** INFORMATION SUPPLIED follows **

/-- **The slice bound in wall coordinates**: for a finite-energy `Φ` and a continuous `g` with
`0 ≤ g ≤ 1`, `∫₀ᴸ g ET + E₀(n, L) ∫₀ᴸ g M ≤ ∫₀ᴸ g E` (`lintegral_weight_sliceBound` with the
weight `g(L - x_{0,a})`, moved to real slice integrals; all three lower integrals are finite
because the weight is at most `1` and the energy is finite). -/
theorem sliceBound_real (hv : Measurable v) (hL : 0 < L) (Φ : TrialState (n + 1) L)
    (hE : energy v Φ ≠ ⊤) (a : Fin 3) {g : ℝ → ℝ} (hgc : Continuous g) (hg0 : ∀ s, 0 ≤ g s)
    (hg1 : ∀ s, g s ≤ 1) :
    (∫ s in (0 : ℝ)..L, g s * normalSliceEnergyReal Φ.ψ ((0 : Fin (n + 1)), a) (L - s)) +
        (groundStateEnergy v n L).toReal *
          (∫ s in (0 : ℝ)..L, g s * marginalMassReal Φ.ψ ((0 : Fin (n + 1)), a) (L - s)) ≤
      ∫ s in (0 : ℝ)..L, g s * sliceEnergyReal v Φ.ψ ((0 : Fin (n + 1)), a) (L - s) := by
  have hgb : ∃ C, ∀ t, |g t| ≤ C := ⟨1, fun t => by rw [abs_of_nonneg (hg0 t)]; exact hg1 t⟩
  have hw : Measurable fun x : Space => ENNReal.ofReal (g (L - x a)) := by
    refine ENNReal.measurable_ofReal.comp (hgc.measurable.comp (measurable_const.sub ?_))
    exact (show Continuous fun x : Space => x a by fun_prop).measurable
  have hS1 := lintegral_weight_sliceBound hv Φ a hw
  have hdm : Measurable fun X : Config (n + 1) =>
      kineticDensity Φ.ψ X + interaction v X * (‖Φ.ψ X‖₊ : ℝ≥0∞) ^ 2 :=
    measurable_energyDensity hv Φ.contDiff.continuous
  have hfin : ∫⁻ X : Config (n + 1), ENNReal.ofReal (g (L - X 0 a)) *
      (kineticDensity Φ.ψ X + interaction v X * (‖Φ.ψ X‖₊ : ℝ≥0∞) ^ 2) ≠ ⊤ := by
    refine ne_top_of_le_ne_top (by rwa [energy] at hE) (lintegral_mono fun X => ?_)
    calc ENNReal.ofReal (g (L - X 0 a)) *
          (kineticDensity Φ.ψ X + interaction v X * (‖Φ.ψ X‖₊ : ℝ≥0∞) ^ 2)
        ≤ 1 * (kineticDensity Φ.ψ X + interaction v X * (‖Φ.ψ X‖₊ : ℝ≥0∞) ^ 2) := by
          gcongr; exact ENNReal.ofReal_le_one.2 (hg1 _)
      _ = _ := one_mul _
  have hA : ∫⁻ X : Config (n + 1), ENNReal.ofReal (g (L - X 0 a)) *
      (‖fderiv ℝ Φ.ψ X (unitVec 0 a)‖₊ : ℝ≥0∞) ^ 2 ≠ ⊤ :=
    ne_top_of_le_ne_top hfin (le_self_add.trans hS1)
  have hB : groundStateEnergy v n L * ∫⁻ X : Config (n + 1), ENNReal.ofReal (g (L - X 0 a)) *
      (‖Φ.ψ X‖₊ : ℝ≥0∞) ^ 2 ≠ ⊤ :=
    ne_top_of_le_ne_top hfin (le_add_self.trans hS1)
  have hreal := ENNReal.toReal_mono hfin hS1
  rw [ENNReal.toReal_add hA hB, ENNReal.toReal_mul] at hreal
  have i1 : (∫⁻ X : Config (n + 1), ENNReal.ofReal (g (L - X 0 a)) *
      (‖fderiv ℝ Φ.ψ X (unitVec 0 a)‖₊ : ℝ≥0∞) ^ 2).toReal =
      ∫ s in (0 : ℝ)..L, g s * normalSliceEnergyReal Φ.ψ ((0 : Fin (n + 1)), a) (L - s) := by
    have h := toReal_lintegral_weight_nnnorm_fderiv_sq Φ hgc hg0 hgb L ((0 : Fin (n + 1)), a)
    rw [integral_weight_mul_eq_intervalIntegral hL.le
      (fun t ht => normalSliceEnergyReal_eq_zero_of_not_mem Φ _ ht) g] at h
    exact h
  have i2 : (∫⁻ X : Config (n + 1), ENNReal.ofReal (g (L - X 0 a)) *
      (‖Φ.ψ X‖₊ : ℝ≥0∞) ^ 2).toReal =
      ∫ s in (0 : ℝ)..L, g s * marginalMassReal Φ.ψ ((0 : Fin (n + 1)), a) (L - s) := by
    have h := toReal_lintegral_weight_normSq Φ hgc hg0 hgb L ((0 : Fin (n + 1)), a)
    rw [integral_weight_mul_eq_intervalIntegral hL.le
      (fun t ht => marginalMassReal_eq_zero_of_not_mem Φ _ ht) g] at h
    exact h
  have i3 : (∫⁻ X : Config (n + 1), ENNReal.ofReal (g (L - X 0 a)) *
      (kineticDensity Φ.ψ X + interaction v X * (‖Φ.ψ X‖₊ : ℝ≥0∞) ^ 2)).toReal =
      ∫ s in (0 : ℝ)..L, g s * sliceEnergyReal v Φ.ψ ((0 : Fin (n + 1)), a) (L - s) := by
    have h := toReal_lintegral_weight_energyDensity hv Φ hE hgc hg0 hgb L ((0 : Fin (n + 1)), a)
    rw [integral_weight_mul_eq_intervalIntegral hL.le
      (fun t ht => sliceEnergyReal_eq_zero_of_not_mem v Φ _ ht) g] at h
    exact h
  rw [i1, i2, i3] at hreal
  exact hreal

** End of INFORMATION SUPPLIED **

* TASK REQUIREMENTS
Give the entries once more, exactly as they appear.

* ANSWER TO THIS EXERCISE
/-- **The slice bound in wall coordinates**: for a finite-energy `Φ` and a continuous `g` with
`0 ≤ g ≤ 1`, `∫₀ᴸ g ET + E₀(n, L) ∫₀ᴸ g M ≤ ∫₀ᴸ g E` (`lintegral_weight_sliceBound` with the
weight `g(L - x_{0,a})`, moved to real slice integrals; all three lower integrals are finite
because the weight is at most `1` and the energy is finite). -/
theorem sliceBound_real (hv : Measurable v) (hL : 0 < L) (Φ : TrialState (n + 1) L)
    (hE : energy v Φ ≠ ⊤) (a : Fin 3) {g : ℝ → ℝ} (hgc : Continuous g) (hg0 : ∀ s, 0 ≤ g s)
    (hg1 : ∀ s, g s ≤ 1) :
    (∫ s in (0 : ℝ)..L, g s * normalSliceEnergyReal Φ.ψ ((0 : Fin (n + 1)), a) (L - s)) +
        (groundStateEnergy v n L).toReal *
          (∫ s in (0 : ℝ)..L, g s * marginalMassReal Φ.ψ ((0 : Fin (n + 1)), a) (L - s)) ≤
      ∫ s in (0 : ℝ)..L, g s * sliceEnergyReal v Φ.ψ ((0 : Fin (n + 1)), a) (L - s) := by
  have hgb : ∃ C, ∀ t, |g t| ≤ C := ⟨1, fun t => by rw [abs_of_nonneg (hg0 t)]; exact hg1 t⟩
  have hw : Measurable fun x : Space => ENNReal.ofReal (g (L - x a)) := by
    refine ENNReal.measurable_ofReal.comp (hgc.measurable.comp (measurable_const.sub ?_))
    exact (show Continuous fun x : Space => x a by fun_prop).measurable
  have hS1 := lintegral_weight_sliceBound hv Φ a hw
  have hdm : Measurable fun X : Config (n + 1) =>
      kineticDensity Φ.ψ X + interaction v X * (‖Φ.ψ X‖₊ : ℝ≥0∞) ^ 2 :=
    measurable_energyDensity hv Φ.contDiff.continuous
  have hfin : ∫⁻ X : Config (n + 1), ENNReal.ofReal (g (L - X 0 a)) *
      (kineticDensity Φ.ψ X + interaction v X * (‖Φ.ψ X‖₊ : ℝ≥0∞) ^ 2) ≠ ⊤ := by
    refine ne_top_of_le_ne_top (by rwa [energy] at hE) (lintegral_mono fun X => ?_)
    calc ENNReal.ofReal (g (L - X 0 a)) *
          (kineticDensity Φ.ψ X + interaction v X * (‖Φ.ψ X‖₊ : ℝ≥0∞) ^ 2)
        ≤ 1 * (kineticDensity Φ.ψ X + interaction v X * (‖Φ.ψ X‖₊ : ℝ≥0∞) ^ 2) := by
          gcongr; exact ENNReal.ofReal_le_one.2 (hg1 _)
      _ = _ := one_mul _
  have hA : ∫⁻ X : Config (n + 1), ENNReal.ofReal (g (L - X 0 a)) *
      (‖fderiv ℝ Φ.ψ X (unitVec 0 a)‖₊ : ℝ≥0∞) ^ 2 ≠ ⊤ :=
    ne_top_of_le_ne_top hfin (le_self_add.trans hS1)
  have hB : groundStateEnergy v n L * ∫⁻ X : Config (n + 1), ENNReal.ofReal (g (L - X 0 a)) *
      (‖Φ.ψ X‖₊ : ℝ≥0∞) ^ 2 ≠ ⊤ :=
    ne_top_of_le_ne_top hfin (le_add_self.trans hS1)
  have hreal := ENNReal.toReal_mono hfin hS1
  rw [ENNReal.toReal_add hA hB, ENNReal.toReal_mul] at hreal
  have i1 : (∫⁻ X : Config (n + 1), ENNReal.ofReal (g (L - X 0 a)) *
      (‖fderiv ℝ Φ.ψ X (unitVec 0 a)‖₊ : ℝ≥0∞) ^ 2).toReal =
      ∫ s in (0 : ℝ)..L, g s * normalSliceEnergyReal Φ.ψ ((0 : Fin (n + 1)), a) (L - s) := by
    have h := toReal_lintegral_weight_nnnorm_fderiv_sq Φ hgc hg0 hgb L ((0 : Fin (n + 1)), a)
    rw [integral_weight_mul_eq_intervalIntegral hL.le
      (fun t ht => normalSliceEnergyReal_eq_zero_of_not_mem Φ _ ht) g] at h
    exact h
  have i2 : (∫⁻ X : Config (n + 1), ENNReal.ofReal (g (L - X 0 a)) *
      (‖Φ.ψ X‖₊ : ℝ≥0∞) ^ 2).toReal =
      ∫ s in (0 : ℝ)..L, g s * marginalMassReal Φ.ψ ((0 : Fin (n + 1)), a) (L - s) := by
    have h := toReal_lintegral_weight_normSq Φ hgc hg0 hgb L ((0 : Fin (n + 1)), a)
    rw [integral_weight_mul_eq_intervalIntegral hL.le
      (fun t ht => marginalMassReal_eq_zero_of_not_mem Φ _ ht) g] at h
    exact h
  have i3 : (∫⁻ X : Config (n + 1), ENNReal.ofReal (g (L - X 0 a)) *
      (kineticDensity Φ.ψ X + interaction v X * (‖Φ.ψ X‖₊ : ℝ≥0∞) ^ 2)).toReal =
      ∫ s in (0 : ℝ)..L, g s * sliceEnergyReal v Φ.ψ ((0 : Fin (n + 1)), a) (L - s) := by
    have h := toReal_lintegral_weight_energyDensity hv Φ hE hgc hg0 hgb L ((0 : Fin (n + 1)), a)
    rw [integral_weight_mul_eq_intervalIntegral hL.le
      (fun t ht => sliceEnergyReal_eq_zero_of_not_mem v Φ _ ht) g] at h
    exact h
  rw [i1, i2, i3] at hreal
  exact hreal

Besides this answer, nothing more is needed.